Before executing a cfg expression, these CFG macro uses are expanded by the syntax expander into core CFG terms just as Scheme macro uses are expanded into core forms. In particular, a CFG transformer is like a Scheme transformer.

(define-cfg-syntax cfg keyword transformer expression)

Binds cfg keyword to the value transformer expression, which must evaluate, at macro-expansion time, to a CFG transformer.

(define-cfg-label free label)

Binds the free label to a fresh label.

Whenever (free label) appears as a label, it is expanded into the fresh label to which it is bound before the containing cfg expression is executed.

The following example defines a CFG keyword that can be used like indep to unconditionally bind loop variables:

(define-cfg-syntax simple-indep
  (lambda (stx)
    (syntax-case stx ()
      [(_ ([id init] ...) cfg)
       (for-all identifier? #'(id ...))
       #'(do (lambda (e)
                    (e init ...))
           [(id ...) cfg])])))

(cfg (simple-indep ([x 1] [y 2])
       (finally (res) (+ x y) (halt)))
  res)3

A probably more useful CFG macro is the following one:

(define-cfg-syntax return
  (lambda (stx)
    (syntax-case stx ()
      [(_ return-var ...)
       (for-all identifier? #'(return-var ...))
       #'(finally (return-var ...) (values return-var ...) (halt))])))
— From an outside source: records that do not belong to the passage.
/-- Kobayashi's `L^ε` picked out of a Pollack pair is non-zero (Pollack's Cor. 5.11, carried by
`IsPollackPair`). [cite: Pollack2003, Cor. 5.11] -/
theorem IsPollackPair.kobayashiL_ne_zero {N : ℕ} [NeZero N] {f : CuspForm (Gamma0 N) 2}
    {Lplus Lminus : IwasawaAlgebra p} (hL : IsPollackPair f p Lplus Lminus) (ε : ℤˣ) :
    kobayashiL ε Lplus Lminus ≠ 0 := by
  unfold kobayashiL
  split_ifs
  · exact hL.2.1
  · exact hL.1

/-- **THE DOOR (twist / partner descent of the Eisenstein half).** Let `p` be odd, `W'` with good
reduction at `p`, `a_p(W') = 0` and `ρ̄_{W',p}` onto. Granted the PUBLISHED inputs BY NAME, at `W'`
only — Kobayashi 2003 Thm 1.2 (`h12`: `X^ε(W')` f.g. torsion) and Thm 4.1 / 1.3 (`h41`: the Kato-side
inclusion `L'^ε ∈ char X^ε(W')`, integral under `p`-adic surjectivity, which follows from mod-`p`
surjectivity at a good odd `p`: Serre for `p ≥ 5`, Wuthrich 2014 Lemma 20 at `p = 3`, `hL20`), Pollack
(`hPollack`: a Pollack pair for the newform of `W'` exists, `L'^ε ≠ 0`), modularity (`hmod`), and the
period unit `ϖ' = Ω⁺_{f'}/Ω_{W'} ∈ ℤ_p^×` (`h5`, `h3`; `W'[p]` is irreducible since `a_p(W') = 0`) —
the PAIRED lower half `PairedKobayashiLowerDivisibility W W' p ε` implies Kobayashi's lower half
`KobayashiLowerDivisibility W p ε` for `W` itself. Proof: for a datum of `W`, instantiate a datum of
`W'` over the same `(κ, γ)`; the pairing gives `ι(g g') = ϖϖ'·ι(L^ε L'^ε h)`; Kato gives
`L'^ε = g' k`; `g' ≠ 0` cancels in the domain `ℚ_p⟦T⟧`, leaving `ι g = ϖ·ι(L^ε · (u k h))` with
`u ∈ ℤ_p^×` the image of `ϖ'`. CONDITIONAL on the predicate (no instance is certified); closes nothing.
[cite: Kobayashi2003, Thm. 1.2 (p. 2), Thm. 4.1 (p. 8) and Conjecture (p. 2)] [cite: Pollack2003, Cor. 5.11 and Prop. 6.18]
[cite: GreenbergVatsal2000, §3, Remark 3.4] [cite: Wuthrich2014, Lemma 20 (p. 399)] -/
theorem kobayashiLowerDivisibility_of_paired
    (h12 : Kobayashi2003.thm12_signedSelmerDual_finite_torsion)
    (h41 : Kobayashi2003.thm41_signedCharIdeal_divisibility)
    (hPollack : ∀ {N : ℕ} [NeZero N] {f : CuspForm (Gamma0 N) 2},
      pollack_exists_plusMinusPAdicLFunction (W := W') (f := f) (p := p))
    (hmod : nonempty_modularParametrizationData)
    (h5 : realPeriodRat_eq_unit_mul_plusPeriod) (h3 : realPeriodRat_eq_unit_mul_plusPeriod_three)
    (hL20 : Wuthrich2014.lemma20_surjective_threeAdic_of_semistable)
    (hp : p ≠ 2) (hgood' : W'.HasGoodReductionAtPrime p) (hap' : W'.frobeniusTrace p = 0)
    (hs' : Surj W' p) {ε : ℤˣ} (hpair : PairedKobayashiLowerDivisibility W W' p ε) :
    KobayashiLowerDivisibility W p ε := by
  intro κ γ hκ hγ hγ' _ f hf ϖ hϖ Lplus Lminus hPP D
  -- a datum of `W'` over the same `(κ, γ)`: newform, period ratio, Pollack pair, dual datum
  haveI : NeZero (W'.conductorNorm ℤ) := ⟨(W'.conductorNorm_pos_holds).ne'⟩
  obtain ⟨Dm⟩ := hmod W'
  have hf' : IsNewformOf W' Dm.f := Dm.isNewformOf
  obtain ⟨ϖ', hϖ'pos, hϖ'eq, -⟩ := Dm.exists_rat_mul_realPeriodRat_eq_plusPeriod
  obtain ⟨Lplus', Lminus', hPP'⟩ := exists_isPollackPair hPollack hp hf' hgood' hap'
  obtain ⟨D'⟩ := nonempty_signedSelmerDualData W' κ ε hγ
  -- the pairing
  obtain ⟨g, g', h, hg, hg', hι⟩ :=
    hpair κ γ hκ hγ hγ' f hf ϖ hϖ Lplus Lminus hPP D Dm.f hf' ϖ' hϖ'eq Lplus' Lminus' hPP' D'
  -- Kato–Kobayashi at `W'`: `g' ∣ L'^ε`
  haveI : Module.Finite (IwasawaAlgebra p) D'.X := h12.moduleFinite hp hgood' hap' hκ hγ D'
  have hX' : Module.IsTorsion (IwasawaAlgebra p) D'.X := h12.isTorsion hp hgood' hap' hκ hγ D'
  set L' := kobayashiL ε Lplus' Lminus' with hL'_def
  have hL' : IsSignedPAdicLFunction Dm.f p ε L' := hPP'.isSignedPAdicLFunction_kobayashiL ε
  have hsurj' : ∀ m : ℕ, W'.HasSurjectiveModNGaloisRep (p ^ m : ℕ) :=
    surjective_pow_of_surj_of_good W' p hL20 hp hgood' hs'
  obtain ⟨k, hk⟩ : g' ∣ L' :=
    h41.dvd_of_charIdeal_eq_span hp hgood' hap' hf' hκ hγ hγ' hL' D' hX' hsurj' hg'
  -- `g' ≠ 0` (Pollack: `L'^ε ≠ 0`)
  have hL'0 : L' ≠ 0 := IsPollackPair.kobayashiL_ne_zero p hPP' ε
  have hg'0 : g' ≠ 0 := fun h0 ↦ hL'0 (by rw [hk, h0, zero_mul])
  have hιg'0 : iwasawaToPowerSeries p g' ≠ 0 := fun h0 ↦
    hg'0 (iwasawaToPowerSeries_injective p (by rw [h0, map_zero]))
  -- the period ratio `ϖ'` of `W'` is a `p`-adic unit
  have hirr' : W'.HasIrreducibleModPGaloisRep p :=
    hasIrreducibleModPGaloisRep_of_dvd_frobeniusTrace W' p hp
      (W'.not_dvd_minimalDiscriminantInt_of_hasGoodReductionAtPrime' p hgood')
      (by rw [hap']; exact dvd_zero _)
  have hvϖ' : padicValRat p ϖ' = 0 :=
    padicValRat_periodRatio_eq_zero h5 h3 W' p hp hgood' hirr' Dm.f hf' ϖ' hϖ'eq
  obtain ⟨u, hu⟩ := exists_units_coe_eq_ratCast hϖ'pos.ne' hvϖ'
  obtain ⟨-, hιu⟩ := span_C_units_mul_eq u (k * h)
  -- cancel `ι g'`
  refine ⟨g, PowerSeries.C (u : ℤ_[p]) * (k * h), hg, mul_right_cancel₀ hιg'0 ?_⟩
  have key : iwasawaToPowerSeries p g * iwasawaToPowerSeries p g' =
      PowerSeries.C (ϖ : ℚ_[p]) * PowerSeries.C (ϖ' : ℚ_[p]) *
        (iwasawaToPowerSeries p (kobayashiL ε Lplus Lminus) *
          (iwasawaToPowerSeries p g' * iwasawaToPowerSeries p k) * iwasawaToPowerSeries p h) := by
    rw [← map_mul, hι, hk, Rat.cast_mul, map_mul]
    simp only [map_mul]
  rw [key, map_mul, hιu, hu, map_mul]
  ring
(cfg (simple-indep ([x 1]) (return x))
  x)1

The label definition feature is demonstrated in the following example:

(define-cfg-label p)
(define-syntax permuting
  (lambda (stx)
    (syntax-case stx ()
      [(_ cfg-term ... result-expr)
       #'(cfg (permute ([(p) cfg-term] ...)
		(finally (res) result-expr (halt)))
	   res)])))

(permuting (simple-indep ([x 99]) (go (p))) x)99

Implementation

The sample implementation is a portable R⁶RS implementation written without knowledge of Olin Shiver's original code.

The sample implementation in the git repository is configured for Chez Scheme.

Git repository for the sample implementation.

Acknowledgements

This SRFI would not exist if there hadn't been Olin Shiver's paper The Anatomy of a Loop. In fact, almost all of the mental effort needed for this SRFI was already provided by him. This does not imply that he does or does not endorse this SRFI.

It was Jens Axel Søgaard who reminded me of Olin Shiver's paper, which I had once read but then forgotten about.

During the draft period, Wolfgang Corcoran-Mathe read the specification thoroughly and found a number of small bugs and inconsistencies, which could then be fixed.

This SRFI is a direct descendant of SRFI 242, by the same author.

Copyright

© 2025 Marc Nieper-Wißkirchen.

Permission is hereby granted, free of charge, to any person obtaining a copy of this software and associated documentation files (the "Software"), to deal in the Software without restriction, including without limitation the rights to use, copy, modify, merge, publish, distribute, sublicense, and/or sell copies of the Software, and to permit persons to whom the Software is furnished to do so, subject to the following conditions:

The above copyright notice and this permission notice (including the next paragraph) shall be included in all copies or substantial portions of the Software.

THE SOFTWARE IS PROVIDED "AS IS", WITHOUT WARRANTY OF ANY KIND, EXPRESS OR IMPLIED, INCLUDING BUT NOT LIMITED TO THE WARRANTIES OF MERCHANTABILITY, FITNESS FOR A PARTICULAR PURPOSE AND NONINFRINGEMENT. IN NO EVENT SHALL THE AUTHORS OR COPYRIGHT HOLDERS BE LIABLE FOR ANY CLAIM, DAMAGES OR OTHER LIABILITY, WHETHER IN AN ACTION OF CONTRACT, TORT OR OTHERWISE, ARISING FROM, OUT OF OR IN CONNECTION WITH THE SOFTWARE OR THE USE OR OTHER DEALINGS IN THE SOFTWARE.